(Records from a data source)
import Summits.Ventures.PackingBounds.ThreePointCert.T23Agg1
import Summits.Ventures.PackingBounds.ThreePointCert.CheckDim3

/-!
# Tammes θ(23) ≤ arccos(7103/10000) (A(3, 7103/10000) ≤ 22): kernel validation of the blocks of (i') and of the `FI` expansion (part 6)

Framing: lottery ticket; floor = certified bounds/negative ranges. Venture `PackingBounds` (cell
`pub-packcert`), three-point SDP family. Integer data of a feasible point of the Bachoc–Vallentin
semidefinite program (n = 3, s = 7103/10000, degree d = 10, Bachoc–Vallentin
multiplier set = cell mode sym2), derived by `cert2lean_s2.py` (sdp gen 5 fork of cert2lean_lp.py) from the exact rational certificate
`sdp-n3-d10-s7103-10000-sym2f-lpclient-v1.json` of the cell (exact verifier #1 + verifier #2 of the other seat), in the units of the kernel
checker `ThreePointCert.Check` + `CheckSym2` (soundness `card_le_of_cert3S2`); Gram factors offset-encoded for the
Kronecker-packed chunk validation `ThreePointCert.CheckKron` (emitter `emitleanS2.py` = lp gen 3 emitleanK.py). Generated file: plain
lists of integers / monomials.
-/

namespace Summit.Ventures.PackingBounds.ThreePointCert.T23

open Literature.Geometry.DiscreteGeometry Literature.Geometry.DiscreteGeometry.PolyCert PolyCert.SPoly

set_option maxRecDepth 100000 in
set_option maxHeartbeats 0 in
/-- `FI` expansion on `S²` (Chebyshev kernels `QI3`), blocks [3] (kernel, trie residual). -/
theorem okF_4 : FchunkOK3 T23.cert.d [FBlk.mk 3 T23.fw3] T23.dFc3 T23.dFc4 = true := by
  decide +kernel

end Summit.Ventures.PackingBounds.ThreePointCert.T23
* * *
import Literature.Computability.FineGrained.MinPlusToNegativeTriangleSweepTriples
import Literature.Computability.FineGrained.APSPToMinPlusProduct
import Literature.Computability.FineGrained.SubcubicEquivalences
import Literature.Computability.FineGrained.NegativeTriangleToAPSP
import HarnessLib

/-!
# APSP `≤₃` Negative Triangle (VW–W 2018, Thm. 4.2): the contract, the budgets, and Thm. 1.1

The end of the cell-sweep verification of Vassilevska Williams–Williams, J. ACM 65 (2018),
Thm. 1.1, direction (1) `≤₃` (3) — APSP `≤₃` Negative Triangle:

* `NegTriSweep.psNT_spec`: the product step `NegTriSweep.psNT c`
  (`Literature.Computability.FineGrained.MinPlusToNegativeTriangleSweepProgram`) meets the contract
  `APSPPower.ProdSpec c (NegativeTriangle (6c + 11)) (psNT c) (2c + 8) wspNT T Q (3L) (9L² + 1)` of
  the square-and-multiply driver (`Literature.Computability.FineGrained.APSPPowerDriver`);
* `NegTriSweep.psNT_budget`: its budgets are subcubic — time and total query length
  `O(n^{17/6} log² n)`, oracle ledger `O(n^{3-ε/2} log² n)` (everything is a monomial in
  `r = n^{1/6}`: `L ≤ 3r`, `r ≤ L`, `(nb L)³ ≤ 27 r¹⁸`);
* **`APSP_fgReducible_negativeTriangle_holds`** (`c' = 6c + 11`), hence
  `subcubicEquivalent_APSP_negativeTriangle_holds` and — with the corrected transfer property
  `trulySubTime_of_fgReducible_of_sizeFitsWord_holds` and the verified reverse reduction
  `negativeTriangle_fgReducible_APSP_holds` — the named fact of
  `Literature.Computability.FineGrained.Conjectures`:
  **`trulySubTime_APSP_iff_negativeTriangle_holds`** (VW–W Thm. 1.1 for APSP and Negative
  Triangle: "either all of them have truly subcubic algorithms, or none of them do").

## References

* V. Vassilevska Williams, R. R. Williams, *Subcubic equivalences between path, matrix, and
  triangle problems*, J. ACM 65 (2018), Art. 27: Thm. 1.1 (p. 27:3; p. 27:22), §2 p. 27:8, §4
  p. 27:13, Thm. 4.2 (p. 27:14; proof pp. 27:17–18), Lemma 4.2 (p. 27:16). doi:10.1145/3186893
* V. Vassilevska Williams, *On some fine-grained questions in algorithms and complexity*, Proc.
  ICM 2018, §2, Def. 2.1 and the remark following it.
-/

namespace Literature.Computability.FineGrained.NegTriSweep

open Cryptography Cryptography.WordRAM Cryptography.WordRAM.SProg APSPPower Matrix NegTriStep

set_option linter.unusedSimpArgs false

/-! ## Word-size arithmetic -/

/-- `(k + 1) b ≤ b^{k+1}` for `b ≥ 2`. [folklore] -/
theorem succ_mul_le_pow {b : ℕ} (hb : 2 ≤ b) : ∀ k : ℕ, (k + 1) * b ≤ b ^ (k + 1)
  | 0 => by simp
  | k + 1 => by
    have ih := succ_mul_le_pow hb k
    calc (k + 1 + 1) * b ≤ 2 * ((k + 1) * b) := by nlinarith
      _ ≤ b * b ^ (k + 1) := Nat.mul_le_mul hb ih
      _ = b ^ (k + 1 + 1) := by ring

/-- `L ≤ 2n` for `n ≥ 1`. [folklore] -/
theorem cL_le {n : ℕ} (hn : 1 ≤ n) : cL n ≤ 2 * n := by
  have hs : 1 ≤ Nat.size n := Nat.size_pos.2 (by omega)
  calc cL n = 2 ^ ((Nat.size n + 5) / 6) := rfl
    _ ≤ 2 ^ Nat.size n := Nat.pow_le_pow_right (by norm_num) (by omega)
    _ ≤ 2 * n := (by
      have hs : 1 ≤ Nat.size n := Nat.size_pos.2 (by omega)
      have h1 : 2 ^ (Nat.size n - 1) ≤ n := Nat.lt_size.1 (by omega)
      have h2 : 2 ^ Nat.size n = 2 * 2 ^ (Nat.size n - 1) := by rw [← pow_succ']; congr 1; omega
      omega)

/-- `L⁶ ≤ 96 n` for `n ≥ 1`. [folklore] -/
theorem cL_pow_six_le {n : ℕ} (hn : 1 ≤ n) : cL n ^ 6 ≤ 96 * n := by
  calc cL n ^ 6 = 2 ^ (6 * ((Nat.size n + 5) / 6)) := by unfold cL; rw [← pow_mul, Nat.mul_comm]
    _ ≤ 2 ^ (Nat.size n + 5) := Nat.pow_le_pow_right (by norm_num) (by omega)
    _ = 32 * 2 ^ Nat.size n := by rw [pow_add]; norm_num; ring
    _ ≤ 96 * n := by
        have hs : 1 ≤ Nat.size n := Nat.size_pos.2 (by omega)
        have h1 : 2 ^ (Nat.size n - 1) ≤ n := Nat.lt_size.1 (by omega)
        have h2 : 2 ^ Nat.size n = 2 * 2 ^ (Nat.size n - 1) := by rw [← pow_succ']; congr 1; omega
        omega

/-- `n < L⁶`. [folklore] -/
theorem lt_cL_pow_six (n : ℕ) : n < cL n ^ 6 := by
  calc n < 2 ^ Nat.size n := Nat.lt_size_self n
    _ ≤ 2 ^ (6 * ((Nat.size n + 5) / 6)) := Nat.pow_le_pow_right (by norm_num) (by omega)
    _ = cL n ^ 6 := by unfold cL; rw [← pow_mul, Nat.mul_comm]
* * *
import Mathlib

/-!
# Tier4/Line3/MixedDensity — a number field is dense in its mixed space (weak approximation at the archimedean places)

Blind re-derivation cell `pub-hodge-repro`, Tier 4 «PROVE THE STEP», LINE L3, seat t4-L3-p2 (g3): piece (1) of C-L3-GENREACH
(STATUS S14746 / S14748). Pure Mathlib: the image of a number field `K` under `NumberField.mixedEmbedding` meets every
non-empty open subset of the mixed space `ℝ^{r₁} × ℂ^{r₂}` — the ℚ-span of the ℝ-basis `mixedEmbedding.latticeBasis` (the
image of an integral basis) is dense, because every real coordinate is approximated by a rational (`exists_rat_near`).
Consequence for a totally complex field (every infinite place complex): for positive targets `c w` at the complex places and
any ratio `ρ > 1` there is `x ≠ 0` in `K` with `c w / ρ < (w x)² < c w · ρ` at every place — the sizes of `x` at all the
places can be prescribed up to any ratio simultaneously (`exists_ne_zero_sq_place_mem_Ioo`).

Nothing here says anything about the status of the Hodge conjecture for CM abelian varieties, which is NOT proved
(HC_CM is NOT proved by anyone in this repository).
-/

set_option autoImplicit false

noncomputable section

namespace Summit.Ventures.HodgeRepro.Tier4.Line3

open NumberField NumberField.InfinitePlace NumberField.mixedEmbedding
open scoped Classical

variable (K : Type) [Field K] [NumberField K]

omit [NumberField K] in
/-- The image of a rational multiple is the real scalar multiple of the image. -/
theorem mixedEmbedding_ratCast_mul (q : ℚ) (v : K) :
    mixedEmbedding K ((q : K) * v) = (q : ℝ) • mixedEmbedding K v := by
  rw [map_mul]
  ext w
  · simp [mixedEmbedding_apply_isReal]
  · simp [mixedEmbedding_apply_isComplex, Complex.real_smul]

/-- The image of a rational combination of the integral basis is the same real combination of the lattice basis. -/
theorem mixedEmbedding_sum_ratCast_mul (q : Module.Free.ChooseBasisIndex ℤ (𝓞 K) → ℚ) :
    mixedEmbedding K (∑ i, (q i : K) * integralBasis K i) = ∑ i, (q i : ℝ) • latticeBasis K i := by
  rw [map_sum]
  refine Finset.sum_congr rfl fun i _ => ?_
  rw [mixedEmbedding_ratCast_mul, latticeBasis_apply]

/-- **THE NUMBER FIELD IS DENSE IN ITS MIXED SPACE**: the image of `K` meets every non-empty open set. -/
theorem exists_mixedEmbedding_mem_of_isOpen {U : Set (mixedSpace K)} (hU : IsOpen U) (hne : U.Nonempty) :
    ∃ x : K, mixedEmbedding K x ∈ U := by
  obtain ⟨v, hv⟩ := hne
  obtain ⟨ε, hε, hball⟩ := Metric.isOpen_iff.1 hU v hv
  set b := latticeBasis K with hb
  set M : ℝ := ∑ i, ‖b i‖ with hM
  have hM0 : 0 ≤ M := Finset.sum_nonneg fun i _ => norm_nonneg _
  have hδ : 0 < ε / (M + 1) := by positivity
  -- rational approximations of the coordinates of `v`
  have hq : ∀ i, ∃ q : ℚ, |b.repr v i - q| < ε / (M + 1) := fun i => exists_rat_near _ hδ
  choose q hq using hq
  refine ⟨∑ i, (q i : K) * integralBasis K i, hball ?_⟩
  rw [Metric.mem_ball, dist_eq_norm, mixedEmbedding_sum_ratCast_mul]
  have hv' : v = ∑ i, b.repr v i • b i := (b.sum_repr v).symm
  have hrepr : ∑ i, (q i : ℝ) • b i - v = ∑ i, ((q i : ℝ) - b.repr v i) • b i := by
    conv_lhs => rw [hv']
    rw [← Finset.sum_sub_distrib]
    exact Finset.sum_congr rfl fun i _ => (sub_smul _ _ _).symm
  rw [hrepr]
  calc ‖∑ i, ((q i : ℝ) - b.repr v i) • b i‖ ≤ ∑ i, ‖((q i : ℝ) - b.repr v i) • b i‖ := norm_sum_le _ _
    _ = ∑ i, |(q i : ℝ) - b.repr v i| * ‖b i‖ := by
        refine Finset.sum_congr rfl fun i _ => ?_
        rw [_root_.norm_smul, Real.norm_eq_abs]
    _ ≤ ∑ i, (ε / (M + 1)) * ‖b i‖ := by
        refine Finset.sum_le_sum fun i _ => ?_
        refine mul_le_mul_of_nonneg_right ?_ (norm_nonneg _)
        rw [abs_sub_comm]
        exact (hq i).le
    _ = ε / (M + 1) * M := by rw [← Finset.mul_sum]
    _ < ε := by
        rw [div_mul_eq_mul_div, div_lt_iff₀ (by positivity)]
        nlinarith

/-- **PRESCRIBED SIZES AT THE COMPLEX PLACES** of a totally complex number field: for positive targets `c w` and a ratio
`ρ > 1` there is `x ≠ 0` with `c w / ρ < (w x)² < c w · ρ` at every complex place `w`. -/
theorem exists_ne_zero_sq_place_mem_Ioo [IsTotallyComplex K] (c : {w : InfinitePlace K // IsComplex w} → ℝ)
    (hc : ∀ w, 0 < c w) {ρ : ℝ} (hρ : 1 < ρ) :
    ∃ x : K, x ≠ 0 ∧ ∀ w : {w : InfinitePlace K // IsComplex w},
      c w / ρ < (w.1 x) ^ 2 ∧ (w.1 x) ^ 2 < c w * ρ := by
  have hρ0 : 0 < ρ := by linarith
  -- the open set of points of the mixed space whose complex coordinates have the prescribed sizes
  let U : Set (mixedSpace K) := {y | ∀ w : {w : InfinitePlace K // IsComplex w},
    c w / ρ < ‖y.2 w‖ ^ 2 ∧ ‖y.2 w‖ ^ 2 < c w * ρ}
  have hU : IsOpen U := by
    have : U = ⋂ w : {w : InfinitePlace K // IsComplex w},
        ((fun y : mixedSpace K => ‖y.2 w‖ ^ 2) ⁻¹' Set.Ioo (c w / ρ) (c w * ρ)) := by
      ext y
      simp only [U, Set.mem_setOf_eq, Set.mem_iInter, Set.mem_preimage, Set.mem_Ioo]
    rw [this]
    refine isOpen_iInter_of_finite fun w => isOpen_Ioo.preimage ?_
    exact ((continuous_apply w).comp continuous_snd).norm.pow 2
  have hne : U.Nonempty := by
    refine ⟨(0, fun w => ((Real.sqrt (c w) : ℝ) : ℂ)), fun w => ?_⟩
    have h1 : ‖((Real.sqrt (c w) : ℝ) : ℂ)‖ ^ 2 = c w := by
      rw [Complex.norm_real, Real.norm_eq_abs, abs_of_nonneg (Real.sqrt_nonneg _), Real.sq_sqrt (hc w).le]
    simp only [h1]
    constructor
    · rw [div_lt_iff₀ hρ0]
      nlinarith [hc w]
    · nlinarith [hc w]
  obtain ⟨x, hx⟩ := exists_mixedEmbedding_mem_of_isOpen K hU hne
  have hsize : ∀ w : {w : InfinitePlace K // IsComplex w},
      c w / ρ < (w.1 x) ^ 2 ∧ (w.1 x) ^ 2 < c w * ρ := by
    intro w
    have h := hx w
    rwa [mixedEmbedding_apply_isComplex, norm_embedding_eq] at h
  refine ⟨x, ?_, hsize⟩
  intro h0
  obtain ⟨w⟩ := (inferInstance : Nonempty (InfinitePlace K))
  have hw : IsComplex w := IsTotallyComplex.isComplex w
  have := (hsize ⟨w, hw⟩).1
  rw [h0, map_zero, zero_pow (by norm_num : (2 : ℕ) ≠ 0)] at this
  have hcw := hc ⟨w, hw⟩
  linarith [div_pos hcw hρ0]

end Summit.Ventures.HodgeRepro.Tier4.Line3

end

> WORK TASK:
Taking the entries above, print exactly the lines starting at the line with "refine ⟨∑ i, (q" and ending at the line with "at every complex", both included.

> RESULT OF THE EXERCISE:
  refine ⟨∑ i, (q i : K) * integralBasis K i, hball ?_⟩
  rw [Metric.mem_ball, dist_eq_norm, mixedEmbedding_sum_ratCast_mul]
  have hv' : v = ∑ i, b.repr v i • b i := (b.sum_repr v).symm
  have hrepr : ∑ i, (q i : ℝ) • b i - v = ∑ i, ((q i : ℝ) - b.repr v i) • b i := by
    conv_lhs => rw [hv']
    rw [← Finset.sum_sub_distrib]
    exact Finset.sum_congr rfl fun i _ => (sub_smul _ _ _).symm
  rw [hrepr]
  calc ‖∑ i, ((q i : ℝ) - b.repr v i) • b i‖ ≤ ∑ i, ‖((q i : ℝ) - b.repr v i) • b i‖ := norm_sum_le _ _
    _ = ∑ i, |(q i : ℝ) - b.repr v i| * ‖b i‖ := by
        refine Finset.sum_congr rfl fun i _ => ?_
        rw [_root_.norm_smul, Real.norm_eq_abs]
    _ ≤ ∑ i, (ε / (M + 1)) * ‖b i‖ := by
        refine Finset.sum_le_sum fun i _ => ?_
        refine mul_le_mul_of_nonneg_right ?_ (norm_nonneg _)
        rw [abs_sub_comm]
        exact (hq i).le
    _ = ε / (M + 1) * M := by rw [← Finset.mul_sum]
    _ < ε := by
        rw [div_mul_eq_mul_div, div_lt_iff₀ (by positivity)]
        nlinarith

/-- **PRESCRIBED SIZES AT THE COMPLEX PLACES** of a totally complex number field: for positive targets `c w` and a ratio
`ρ > 1` there is `x ≠ 0` with `c w / ρ < (w x)² < c w · ρ` at every complex place `w`. -/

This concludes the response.